Well, people in general may not be, but the NSA has been working hard on it. In the obscure Utah town of Bluffdale, the NSA is building the blandly-named Utah Data Center. In this million-square-foot data storehouse, the NSA will be keeping its -- and your -- data.
It takes more than massive amounts of storage though to make big data usable. It takes software, but thanks to programs such as Hadoop, Hive, NoSQL, and Scala, we're getting there.
Hadoop, for example, is an open-source software project that enables the distributed processing of large data sets across clusters of commodity servers. As IBM puts it, Hadoop is:
-
Scalable: New nodes can be added as needed, and added without needing to change data formats, how data is loaded, how jobs are written, or the applications on top.
-
Cost effective: Hadoop brings massively parallel computing to commodity servers. The result is a sizable decrease in the cost per terabyte of storage, which in turn makes it affordable to model all your data.
-
Flexible: Hadoop is schema-less, and can absorb any type of data, structured or not, from any number of sources. Data from multiple sources can be joined and aggregated in arbitrary ways enabling deeper analyses than any one system can provide.
-
Fault tolerant: When you lose a node, the system redirects work to another location of the data and continues processing without missing a beat.
What all this means is that the NSA can use Hadoop, or a similar program to take in huge amounts of data of all kinds and sorts, store it cheaply, and immediately get to work on it. With sufficient computing power, real-world data could be analyzed in close to real time.
Maybe the NSA has supercomputers for big data mining, but with programs like Apache Drill and ordinary servers, you too can hunt down answers hidden in petabytes of data in seconds.
Source: Apache.org
The NSA isn't the only one working on this kind of speedy processing of massive data sets. Apache Drill is a relatively new open-source project that's building a distributed system for interactive analysis of large-scale datasets. Inspired by Google's Dremel research, Drill is designed to scale to 10,000 servers and query petabytes of data in seconds. Companies like IBM, HP, and Teradata are already making hundreds of millions of dollars helping customers like GE, Walmart, and Wells Fargo extract useful business information from petabytes of what once seemed like unrelated, even irrelevant data.
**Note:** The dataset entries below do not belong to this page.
import Summits.CriticalPhenomena.PercolationContinuityZ3.Theorems.SahiCISCylinder

/-!
# The cylinder criterion, converse: a.e.-kernel CIS implies condition (c); the equivalence for atomless marginals

Cell `prim-sahi`, typer (generation 17); `--supports stmt-CriticalPhenomena-4575`.  Theorems only (no definitions, no
named facts, no sorries).  Completes `SahiCISCylinder.lean`:

* `measure_upperSet_le_of_Iic_le` — on `[0,1]`, cdf domination `Q([0,x]) ≤ P([0,x])` (all `x`) gives `P(V) ≤ Q(V)`
  for every measurable upper set `V` (quantile coupling of `SahiLiebSahiContinuumProduct.lean`).
* **`condIncrLast_of_aepairMonoKernel`**, **`IsCISae.condIncrLast`** — if the last coordinate of a probability law
  `μ` on `Q_{d+1}` admits a disintegration kernel that is stochastically increasing on almost every comparable pair
  (in particular if `μ` is `IsCISae (d+1)`), then Colangelo–Müller–Scarsini's condition (c) `CondIncrLast μ` holds:
  `µ(A × V) µ^{(d)}(B) ≤ µ(B × V) µ^{(d)}(A)` for strictly separated closed boxes `A < B` and upper `V` (Tonelli on
  `A × B`: every pair there is comparable).  **`IsCISae.isCIScyl`** — at every level.
* **`isCISae_succ_iff_condIncrLast_of_noAtoms`**, **`isCISae_iff_isCIScyl_of_noAtoms`** — for laws whose
  one-dimensional marginals have no atoms, condition (c) (all levels) is EQUIVALENT to CIS in the a.e.-kernel sense;
  **`isCISae_two_iff_condIncrLast`** — on `Q_2` unconditionally.  So the defect of Definition 4 / Theorem 4 in
  dimension `≥ 3` (`SahiCISDefinitionFour.lean`) is exactly a matter of atoms shared by comparable conditioning points.

References: Colangelo–Müller–Scarsini 2006, Thm. 4 [ColangeloMullerScarsini2006].  Statements are this work.
-/

noncomputable section

namespace Summit.CriticalPhenomena.PercolationContinuityZ3.Theorems.SahiCIS

open MeasureTheory ProbabilityTheory Set Filter Topology Function
open Summit.CriticalPhenomena.PercolationContinuityZ3.Theorems.SahiBoxTP2
open scoped ENNReal unitInterval

variable {d : ℕ}

/-! ### cdf domination ⇒ domination on upper sets, on `[0,1]` -/

/-- On `[0,1]`: if `Q([0,x]) ≤ P([0,x])` for all `x`, then `P(V) ≤ Q(V)` for every measurable upper set `V` (couple
both to Lebesgue measure by quantiles, which are then ordered pointwise). [folklore] -/
theorem measure_upperSet_le_of_Iic_le (P Q : Measure I) [IsProbabilityMeasure P] [IsProbabilityMeasure Q]
    (h : ∀ x : I, Q (Iic x) ≤ P (Iic x)) {V : Set I} (hV : IsUpperSet V) (hVm : MeasurableSet V) : P V ≤ Q V := by
  rw [← UnitIntervalQuantile.map_quantile_volume P, ← UnitIntervalQuantile.map_quantile_volume Q,
    Measure.map_apply (UnitIntervalQuantile.measurable_quantile P) hVm,
    Measure.map_apply (UnitIntervalQuantile.measurable_quantile Q) hVm]
  exact measure_mono fun u hu => hV (UnitIntervalQuantile.quantile_mono_measure P Q h u) hu

/-! ### a.e.-kernel CIS ⇒ condition (c) -/

/-- **A disintegration kernel stochastically increasing on almost every pair gives condition (c)** for the last
coordinate: for closed boxes `A = [a,c]`, `B = [a',c']` over the first `d` coordinates with `c_i < a'_i` and every
measurable upper `V ⊆ [0,1]`, `µ(A × V) µ^{(d)}(B) ≤ µ(B × V) µ^{(d)}(A)`. [this work] -/
theorem condIncrLast_of_aepairMonoKernel (μ : Measure (Fin (d + 1) → I)) [IsProbabilityMeasure μ]
    (κ : Kernel (Fin d → I) I) [IsMarkovKernel κ] (hdis : (μ.map initLast).fst ⊗ₘ κ = μ.map initLast)
    (hmono : AEPairMonoKernel (μ.map initLast).fst κ) : CondIncrLast μ := by
  intro a c a' c' hsep V hV hVm
  set ν := (μ.map initLast).fst with hν
  haveI : IsProbabilityMeasure ν := by rw [hν]; infer_instance
  set A : Set (Fin d → I) := Icc a c with hA
  set B : Set (Fin d → I) := Icc a' c' with hB
  have hAm : MeasurableSet A := measurableSet_Icc
  have hBm : MeasurableSet B := measurableSet_Icc
  have hκV : Measurable fun x : Fin d → I => κ x V := κ.measurable_coe hVm
  -- the two sides as product integrals over `A × B`
  rw [← hdis, Measure.compProd_apply_prod hAm hVm, Measure.compProd_apply_prod hBm hVm]
  have hAB : ∀ p : (Fin d → I) × (Fin d → I), p ∈ A ×ˢ B → p.1 ≤ p.2 := fun p hp i =>
    (hp.1.2 i).trans ((le_of_lt (hsep i)).trans (hp.2.1 i))
  have hleft : (∫⁻ x in A, κ x V ∂ν) * ν B = ∫⁻ p in A ×ˢ B, κ p.1 V ∂(ν.prod ν) := by
    rw [← Measure.prod_restrict,
      lintegral_prod (fun p : (Fin d → I) × (Fin d → I) => κ p.1 V) (hκV.comp measurable_fst).aemeasurable]
    simp only [lintegral_const, Measure.restrict_apply MeasurableSet.univ, univ_inter]
    rw [lintegral_mul_const _ hκV]
  have hright : (∫⁻ x in B, κ x V ∂ν) * ν A = ∫⁻ p in A ×ˢ B, κ p.2 V ∂(ν.prod ν) := by
    rw [← Measure.prod_restrict,
      lintegral_prod (fun p : (Fin d → I) × (Fin d → I) => κ p.2 V) (hκV.comp measurable_snd).aemeasurable]
    simp only [lintegral_const, Measure.restrict_apply MeasurableSet.univ, univ_inter]
  rw [hleft, hright]
  refine lintegral_mono_ae ?_
  have hae : ∀ᵐ p ∂(ν.prod ν), p ∈ A ×ˢ B → κ p.1 V ≤ κ p.2 V := by
    filter_upwards [hmono] with p hp hpAB
    exact measure_upperSet_le_of_Iic_le (κ p.1) (κ p.2) (hp (hAB p hpAB)) hV hVm
  exact (ae_restrict_iff' (hAm.prod hBm)).2 hae

/-- **`IsCISae (d+1)` implies condition (c) for the last coordinate.** [this work] -/
theorem IsCISae.condIncrLast (μ : Measure (Fin (d + 1) → I)) [IsProbabilityMeasure μ] (hμ : IsCISae (d + 1) μ) :
    CondIncrLast μ := by
  obtain ⟨-, κ, hκ, hdis, hmono⟩ := hμ
  exact condIncrLast_of_aepairMonoKernel μ κ hdis hmono

/-- **`IsCISae d` implies condition (c) at every level.** [this work] -/
theorem IsCISae.isCIScyl : ∀ (d : ℕ) (μ : Measure (Fin d → I)) [IsProbabilityMeasure μ], IsCISae d μ → IsCIScyl d μ := by
  intro d
  induction d with
  | zero => intro μ _ _; trivial
  | succ d ih => intro μ _ hμ; exact ⟨ih _ hμ.1, hμ.condIncrLast μ⟩

/-! ### The equivalence for atomless marginals, and in dimension 2 -/

/-- **One level, atomless conditioning coordinates**: `IsCISae (d+1) μ ↔ IsCISae d µ^{(d)} ∧ CondIncrLast μ`.
[this work] -/
theorem isCISae_succ_iff_condIncrLast_of_noAtoms (μ : Measure (Fin (d + 1) → I)) [IsProbabilityMeasure μ]
    (hna : ∀ (i : Fin d) (x : I), (μ.map initLast).fst {a | a i = x} = 0) :
    IsCISae (d + 1) μ ↔ IsCISae d (μ.map initLast).fst ∧ CondIncrLast μ :=
  ⟨fun h => ⟨h.1, h.condIncrLast μ⟩, fun h => isCISae_succ_of_condIncrLast_of_noAtoms μ h.1 h.2 hna⟩

/-- **All levels, atomless one-dimensional marginals: condition (c) ⟺ CIS in the a.e.-kernel sense.** [this work] -/
theorem isCISae_iff_isCIScyl_of_noAtoms (μ : Measure (Fin d → I)) [IsProbabilityMeasure μ]
    (hna : ∀ (i : Fin d) (x : I), μ {z | z i = x} = 0) : IsCISae d μ ↔ IsCIScyl d μ :=
  ⟨IsCISae.isCIScyl d μ, fun h => IsCIScyl.isCISae_of_noAtoms d μ h hna⟩

/-- **Dimension 2, no hypothesis: condition (c) ⟺ CIS** (one conditioning coordinate). [this work] -/
theorem isCISae_two_iff_condIncrLast (μ : Measure (Fin 2 → I)) [IsProbabilityMeasure μ] :
    IsCISae 2 μ ↔ CondIncrLast μ :=
  ⟨fun h => h.condIncrLast μ, isCISae_two_of_condIncrLast μ⟩

end Summit.CriticalPhenomena.PercolationContinuityZ3.Theorems.SahiCIS

end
Still other companies, like Facebook, Google and Microsoft, use every bit of your data that comes their way from your use of their search engines and services to present you with customized ads. They've been using the triad of big data, traffic analysis, and metadata to make our Web experience more engaging for over a decade.
Good-bye privacy
Put it all together and what do you get? You get a world where even if the NSA isn't actually looking at your Internet messages' content or listening to your phone calls, they can already find out a vast amount about you, whenever they want.
In the meantime, all the major Web companies are already doing the same things. We traded our privacy for the convenience of a customized Web experience years ago.
It's not just that the NSA has long been looking into our affairs that we've been oblivious to for years, it's that we gave up our privacy to businesses ages ago as well.
Ready or not, like it or not, welcome to the 21st century and the death of privacy.